Saved data entries
++++++

/-! ## §1 The cut cells: only the TOP diagonal cells lie above a cutoff `C ≥ jl` -/

/-- **THE CUT `+` CELLS.**  Above a cutoff `C ≥ jl` the `+` side of the type-U census has only TOP diagonal cells (`j = jl + a − m`, `m < 2a < 2m`, top bit `d + m ≤ jl`,
parity `jl − m − d` even), each worth `(x+1)·x^{a + d + (jl−m−d)∕2 + ⌊m∕2⌋ − 1}` (★ `colP_eval`); they are cut iff `jl + 2a − m > C`, i.e. on the column window `a ∈ [a₀, m)`,
`a₀ = (C + m − jl)∕2 + 1` — a geometric block. [folklore] -/
theorem cutP_eval (x : ℚ) (hx0 : x ≠ 0) (hx1 : x ≠ 1) {d jl m C : ℕ} (hd : 2 ≤ d) (hm : m ≤ jl) (hC : jl ≤ C)
    (nP vP : ℕ → ℕ → ℚ)
    (hnP : ∀ j a, 1 ≤ a → nP j a = if a + d ≤ j ∧ (j - a - d) % 2 = 0 then (x ^ 2 - 1) * x ^ (j - 2 - (j - a - d) / 2) else 0)
    (hvOffP : ∀ j a, 1 ≤ a → j + m ≠ jl + a → vP j a = if 2 * a ≤ m ∧ (j + a ≤ m ∨ j + a ≤ jl) then nP j a else 0)
    (hvTopP : ∀ j a, 1 ≤ a → j + m = jl + a → m < 2 * a →
      vP j a = if d + m ≤ jl ∧ j < jl then nP j a / ((x - 1) * x ^ ((2 * a - m + 1) / 2 - 1)) else 0) :
    ∑ j ∈ range (jl + 1), ∑ a ∈ range (jl + 2), (if j + a ≤ C then 0 else x ^ a * vP j a) =
      if m + d ≤ jl ∧ (jl - m - d) % 2 = 0 then
        (x + 1) * x ^ (((C + m - jl) / 2 + 1) + d + (jl - m - d) / 2 + m / 2 - 1) * ∑ i ∈ range (m - ((C + m - jl) / 2 + 1)), x ^ i
      else 0 := by
  -- (1) above the cutoff only the TOP diagonal cells are alive
  have hcell : ∀ j ∈ range (jl + 1), ∀ a ∈ range (jl + 2), (if j + a ≤ C then (0 : ℚ) else x ^ a * vP j a) =
      if j = jl + a - m then (if ¬ (j + a ≤ C) then
        x ^ a * (if d + m ≤ jl ∧ j < jl then nP j a / ((x - 1) * x ^ ((2 * a - m + 1) / 2 - 1)) else 0) else 0) else 0 := by
    intro j hj a _
    have hjr := Finset.mem_range.1 hj
    by_cases hc : j + a ≤ C
    · rw [if_pos hc]
      by_cases hj : j = jl + a - m
      · rw [if_pos hj, if_neg (not_not.2 hc)]
      · rw [if_neg hj]
    · rw [if_neg hc]
      have ha1 : 1 ≤ a := by omega
      by_cases hdiag : j + m = jl + a
      · rw [if_pos (show j = jl + a - m by omega), if_pos hc, hvTopP j a ha1 hdiag (by omega)]
      · rw [hvOffP j a ha1 hdiag, if_neg (by omega), mul_zero, if_neg (show ¬ (j = jl + a - m) from fun h => hdiag (by omega))]
  rw [Finset.sum_congr rfl (fun j hj => Finset.sum_congr rfl (fun a ha => hcell j hj a ha)), Finset.sum_comm]
  simp_rw [Finset.sum_ite_eq' (range (jl + 1))]
  -- (2) per column: the cut top cell, in window form
  have hwin : ∀ a ∈ range (jl + 2),
      (if jl + a - m ∈ range (jl + 1) then
        (if ¬ (jl + a - m + a ≤ C) then
          x ^ a * (if d + m ≤ jl ∧ jl + a - m < jl then nP (jl + a - m) a / ((x - 1) * x ^ ((2 * a - m + 1) / 2 - 1)) else 0) else 0) else 0) =
      if (C + m - jl) / 2 + 1 ≤ a ∧ a < (C + m - jl) / 2 + 1 + (m - ((C + m - jl) / 2 + 1)) then
        (if m + d ≤ jl ∧ (jl - m - d) % 2 = 0 then (x + 1) * x ^ (a + d + (jl - m - d) / 2 + m / 2 - 1) else 0) else 0 := by
    intro a _
    by_cases hw : (C + m - jl) / 2 + 1 ≤ a ∧ a < m
    · have ha1 : 1 ≤ a := by omega
      have hmem : jl + a - m ∈ range (jl + 1) := Finset.mem_range.2 (by omega)
      have hcutc : ¬ (jl + a - m + a ≤ C) := by omega
      rw [if_pos hmem, if_pos hcutc, if_pos (show (C + m - jl) / 2 + 1 ≤ a ∧ a < (C + m - jl) / 2 + 1 + (m - ((C + m - jl) / 2 + 1)) from ⟨hw.1, by omega⟩)]
      by_cases htop : m + d ≤ jl ∧ (jl - m - d) % 2 = 0
      · rw [if_pos (show d + m ≤ jl ∧ jl + a - m < jl from ⟨by omega, by omega⟩), if_pos htop, hnP _ a ha1, if_pos ⟨by omega, by omega⟩]
        have hden : (x - 1) * x ^ ((2 * a - m + 1) / 2 - 1) ≠ 0 := mul_ne_zero (sub_ne_zero.2 hx1) (pow_ne_zero _ hx0)
        rw [← mul_div_assoc, div_eq_iff hden]
        have e : a + (jl + a - m - 2 - (jl + a - m - a - d) / 2) = (a + d + (jl - m - d) / 2 + m / 2 - 1) + ((2 * a - m + 1) / 2 - 1) := by omega
        calc x ^ a * ((x ^ 2 - 1) * x ^ (jl + a - m - 2 - (jl + a - m - a - d) / 2))
            = (x ^ 2 - 1) * x ^ (a + (jl + a - m - 2 - (jl + a - m - a - d) / 2)) := by rw [pow_add]; ring
          _ = (x ^ 2 - 1) * (x ^ (a + d + (jl - m - d) / 2 + m / 2 - 1) * x ^ ((2 * a - m + 1) / 2 - 1)) := by rw [e, pow_add]
          _ = (x + 1) * x ^ (a + d + (jl - m - d) / 2 + m / 2 - 1) * ((x - 1) * x ^ ((2 * a - m + 1) / 2 - 1)) := by ring
      · rw [if_neg htop]
        by_cases htb : d + m ≤ jl ∧ jl + a - m < jl
        · rw [if_pos htb, hnP _ a ha1, if_neg (fun h => htop ⟨by omega, by omega⟩), zero_div, mul_zero]
        · rw [if_neg htb, mul_zero]
    · rw [if_neg (show ¬ ((C + m - jl) / 2 + 1 ≤ a ∧ a < (C + m - jl) / 2 + 1 + (m - ((C + m - jl) / 2 + 1))) from fun h => hw ⟨h.1, by omega⟩)]
      by_cases hmem : jl + a - m ∈ range (jl + 1)
      · rw [if_pos hmem]
        have hmem' := Finset.mem_range.1 hmem
        by_cases hcutc : ¬ (jl + a - m + a ≤ C)
        · rw [if_pos hcutc, if_neg (show ¬ (d + m ≤ jl ∧ jl + a - m < jl) from fun h => hw ⟨by omega, by omega⟩), mul_zero]
        · rw [if_neg hcutc]
      · rw [if_neg hmem]
  rw [Finset.sum_congr rfl hwin]
  -- (3) the window, re-indexed (empty when nothing is cut)
  by_cases hne : (C + m - jl) / 2 + 1 < m
  · rw [sum_range_window_reindex _ (by omega : (C + m - jl) / 2 + 1 + (m - ((C + m - jl) / 2 + 1)) ≤ jl + 2)]
    by_cases htop : m + d ≤ jl ∧ (jl - m - d) % 2 = 0
    · simp_rw [if_pos htop]
      rw [Finset.mul_sum]
      refine Finset.sum_congr rfl fun i _ => ?_
      have e : (C + m - jl) / 2 + 1 + i + d + (jl - m - d) / 2 + m / 2 - 1 = ((C + m - jl) / 2 + 1 + d + (jl - m - d) / 2 + m / 2 - 1) + i := by omega
      rw [e, pow_add]; ring
    · simp_rw [if_neg htop]
      rw [Finset.sum_const_zero]
  · rw [Finset.sum_eq_zero (fun a _ => by rw [if_neg (by omega)]), show m - ((C + m - jl) / 2 + 1) = 0 by omega, Finset.range_zero,
      Finset.sum_empty, mul_zero]
    split_ifs <;> rfl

++++++

### Work required
Return solely the number of lines in the data that include the word "hden".

### Expected answer
2